Again, this lacuna is being leveraged by state actors to target activists, journalists, civil rights advocates, and other citizens for ventilating their perspectives on issues of national or public concern. The recent legal battle (albeit now amicably resolved) between Dele Farotimi and Afe Babalola, SAN, aptly illustrates this point.
 
The cybercrime charges (which were subsequently dropped) filed against Farotimi, following the complaint of alleged criminal defamation lodged by Babalola, included knowingly and intentionally transmitting false information for the purpose of causing breakdown of law and order contrary to and punishable under Section 24(1) (b) of the Cybercrimes (Prohibition, Prevention, etc) Act 2015 as amended.
 
Farotimi claimed he was mistreated, denigrated, and dehumanised by the Police even though he was merely accused of committing a misdemeanour with a maximum jail term of three (3) years. Ngozi Okoli was alleged to have been similarly ill-treated by the Police over her critical review of Erisco Foods’ tomato paste.

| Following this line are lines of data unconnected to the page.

omit [Nonempty X] in
/-- The limit sets are saturated. [folklore] -/
theorem mem_limitSets_of_mem_leaf (hι : IsOpenEmbedding ι) {y y' : X} (hy : ι y ∈ omegaSet hbi ι y₀ ∪ alphaSet hbi ι y₀)
    (hy' : y' ∈ F.leaf y) : ι y' ∈ omegaSet hbi ι y₀ ∪ alphaSet hbi ι y₀ :=
  hy.imp (fun h ↦ mem_omegaSet_of_mem_leaf hι h hy') (fun h ↦ mem_alphaSet_of_mem_leaf hι h hy')

omit [Nonempty X] in
/-- The limit sets lie in the closure of the image of the leaf. [folklore] -/
theorem limitSets_subset_closure (hι : IsOpenEmbedding ι) :
    omegaSet hbi ι y₀ ∪ alphaSet hbi ι y₀ ⊆ closure (ι '' F.leaf y₀) := by
  rw [closure_image_leaf hι, union_assoc]
  exact subset_union_right

namespace StarData

variable {B : Type*} [NormedAddCommGroup B] {M : Type*} [TopologicalSpace M] {T : Foliation B M} {g : ℂ → M}
variable (D : StarData F ι T g) (hbi) (hι : IsOpenEmbedding ι) {C : Set ℂ} (hC : IsCompact C) (hCΩ : C ⊆ D.Ω)
  (hmem : ∀ q : F.Leaf y₀, ι (Leaf.pt q) ∈ C)

/-! ## Crossings near a prong point of the limit graph -/

/-- **An open leaf crosses the star vertical at a prong point of its limit graph**, on one side,
at heights accumulating to `0`. [folklore] -/
theorem exists_sign_horiz_mem_leaf {v : ℂ} (hv : D.nprong v ≠ 0) {j : ZMod (D.nprong v)} {β r : ℝ}
    (hβ : β ∈ Ioo 0 (D.star v hv).ρ) (hr : 0 < r) (hball : ball ((D.star v hv).pt j (β, 0)) r ⊆ (D.star v hv).S j \ {v})
    (hx₀ : (D.star v hv).pt j (β, 0) ∈ limGraph hbi ι y₀) :
    ∃ s : ℝ, (s = 1 ∨ s = -1) ∧ ∀ ε > 0, ∃ h, 0 < s * h ∧ |h| < ε ∧ (D.star v hv).horiz hι j h β ∈ F.leaf y₀ := by
  set P := D.star v hv with hP
  obtain ⟨hωα, y, hyx₀, -⟩ := hx₀
  have hrβ : ((β, (0 : ℝ)) : ℝ × ℝ) ∈ P.rect := (P.mem_rect_iff).2 ⟨⟨hβ.1.le, hβ.2.le⟩, by simp [P.ρ_pos.le]⟩
  have hneβ : ((β, (0 : ℝ)) : ℝ × ℝ) ≠ 0 := fun h ↦ hβ.1.ne' (congrArg Prod.fst h)
  have hyeq : y = P.horiz hι j 0 β := hι.injective (by rw [hyx₀, P.ι_horiz hι hrβ hneβ])
  -- crossings of some sign below every `ε`
  have key : ∀ ε > 0, ∃ h, h ≠ 0 ∧ |h| < ε ∧ P.horiz hι j h β ∈ F.leaf y₀ := by
    intro ε hε
    have hSj : P.S j ∈ 𝓝 (P.pt j (β, 0)) := Filter.mem_of_superset (ball_mem_nhds _ hr) (hball.trans fun _ h ↦ h.1)
    have hx₀S : P.pt j (β, 0) ∈ P.S j := P.pt_mem hrβ
    have hcH : ContinuousAt P.H (P.pt j (β, 0)) := ((P.continuousOn_H j) _ hx₀S).continuousAt hSj
    have hcb : ContinuousAt (P.b j) (P.pt j (β, 0)) := ((P.continuousOn_b j) _ hx₀S).continuousAt hSj
    have h1 : ∀ᶠ z in 𝓝 (P.pt j (β, 0)), |P.H z| < ε := by
      have := hcH.preimage_mem_nhds (Ioo_mem_nhds (show -ε < P.H (P.pt j (β, 0)) by rw [P.H_pt hrβ]; linarith)
        (show P.H (P.pt j (β, 0)) < ε by rw [P.H_pt hrβ]; exact hε))
      exact Filter.Eventually.mono this fun z hz ↦ abs_lt.2 hz
    have h2 : ∀ᶠ z in 𝓝 (P.pt j (β, 0)), 0 < P.b j z := by
      have := hcb.preimage_mem_nhds (Ioi_mem_nhds (show 0 < P.b j (P.pt j (β, 0)) by rw [P.b_pt hrβ]; exact hβ.1))
      exact Filter.Eventually.mono this fun z hz ↦ hz
    have h3 : ∀ᶠ z in 𝓝 (P.pt j (β, 0)), z ∈ ball (P.pt j (β, 0)) r := ball_mem_nhds _ hr
    have hfr : ∃ᶠ z in 𝓝 (P.pt j (β, 0)), z ∈ ι '' F.leaf y₀ :=
      mem_closure_iff_frequently.1 (limitSets_subset_closure hι hωα)
    obtain ⟨z, ⟨x, hxL, rfl⟩, ⟨hzH, hzb⟩, hzr⟩ := (hfr.and_eventually ((h1.and h2).and h3)).exists
    have hxS : ι x ∈ P.S j := (hball hzr).1
    have hrect := P.chart_mem_rect hxS
    rw [P.chart_apply, P.mem_rect_iff] at hrect
    have hxeq : x = P.horiz hι j (P.H (ι x)) (P.b j (ι x)) := (P.horiz_b_eq hι hxS).symm
    by_cases hh : P.H (ι x) = 0
    · -- height `0`: a prong point, on the limit leaf through `x₀`
      exfalso
      have hrb : ((P.b j (ι x), (0 : ℝ)) : ℝ × ℝ) ∈ P.rect := (P.mem_rect_iff).2 ⟨hrect.1, by simp [P.ρ_pos.le]⟩
      have hxy : x ∈ F.leaf y := by
        rw [hyeq, hxeq, hh]
        exact P.horiz_mem_leaf' hι hrβ hrb (Or.inr ⟨hβ.1, hzb⟩)
      exact not_mem_limitSets_of_mem_leaf hbi hι hxL (mem_limitSets_of_mem_leaf hι (by rw [hyx₀]; exact hωα) hxy)
    · refine ⟨P.H (ι x), hh, hzH, ?_⟩
      have hrh : ((P.b j (ι x), P.H (ι x)) : ℝ × ℝ) ∈ P.rect := (P.mem_rect_iff).2 ⟨hrect.1, hrect.2⟩
      have hrh' : ((β, P.H (ι x)) : ℝ × ℝ) ∈ P.rect := (P.mem_rect_iff).2 ⟨⟨hβ.1.le, hβ.2.le⟩, hrect.2⟩
      have h := P.horiz_mem_leaf' hι (j := j) hrh hrh' (Or.inl hh)
      rw [← hxeq, leaf_eq_of_mem hxL] at h
      exact h
  -- one sign serves all `ε`
  by_cases hpos : ∀ ε > 0, ∃ h, 0 < h ∧ |h| < ε ∧ P.horiz hι j h β ∈ F.leaf y₀
  · exact ⟨1, Or.inl rfl, fun ε hε ↦ by simpa only [one_mul] using hpos ε hε⟩
  by_cases hneg : ∀ ε > 0, ∃ h, h < 0 ∧ |h| < ε ∧ P.horiz hι j h β ∈ F.leaf y₀
  · refine ⟨-1, Or.inr rfl, fun ε hε ↦ ?_⟩
    obtain ⟨h, hh, hhε, hm⟩ := hneg ε hε
    exact ⟨h, by linarith, hhε, hm⟩
  exfalso
  push Not at hpos hneg
  obtain ⟨ε₁, hε₁, h₁⟩ := hpos
  obtain ⟨ε₂, hε₂, h₂⟩ := hneg
  obtain ⟨h, hh0, hhε, hm⟩ := key (min ε₁ ε₂) (lt_min hε₁ hε₂)
  rcases lt_or_gt_of_ne hh0 with hlt | hlt
  · exact absurd hm (h₂ h hlt (hhε.trans_le (min_le_right _ _)))
  · exact absurd hm (h₁ h hlt (hhε.trans_le (min_le_left _ _)))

More worrisome is that some law enforcers seem oblivious to the alterations made to Section 24(1).  Very recently, the Police charged two men, Saheed Jamiu Osama and Uyime Godwin Udoekwere, for allegedly making libelous statements and menacing the character of Mrs. Omowunmi Cynthia Aloba despite the repeal of the offence of ‘‘menacing character”.
 
Admittedly, cybercrime is a serious offence that could undermine political stability and economic development if not proactively and frontally curtailed. Nonetheless, the extant cybersecurity instrument is porous and nebulous. It is unpardonable for a criminal statute not to contain proper definitions, interpretations, or descriptions of fundamental terms. In addition, it is an aberration for such pieces of legislation to be devoid of the ingredients or elements constituting all prescribed offences.
 
“A law should not be vague or ambiguous, to ensure clarity, fairness, and to uphold the rule of law. Vague or ambiguous language can lead to uncertainty, misinterpretation, and inconsistent application by individuals and the courts, potentially resulting in injustice and a lack of public trust in the legal system. Clarity in statutes allows citizens to understand their rights and obligations, enabling them to conduct themselves accordingly and avoid violating the law.”

Undoubtedly, the Cybercrimes Act should be further revised to bring it into conformity with clarity, certainty, logic, equity, and justice. Insofar as it partially forayed into the realm of the fundamental right of freedom of expression, the constitutionality of some of its provisions will remain in issue. In the same vein, the raging controversy over the impunity exhibited by law enforcement agents in the course of (purportedly) giving effect to the Act will not abate.
 
Further, the circulation of misleading or false information against persons should not be criminalised unless it threatens the territorial integrity of the country. The civil law of tort sufficiently covers the field of defamation. 
 
Considering the enormous resources and time expended in making constitutional amendments, it would be expected that the Nigerian judiciary would rise to the occasion in deserving cases. Bottom line, the Cybercrime Act should be clinically reviewed and refocused to reflect its original intentions.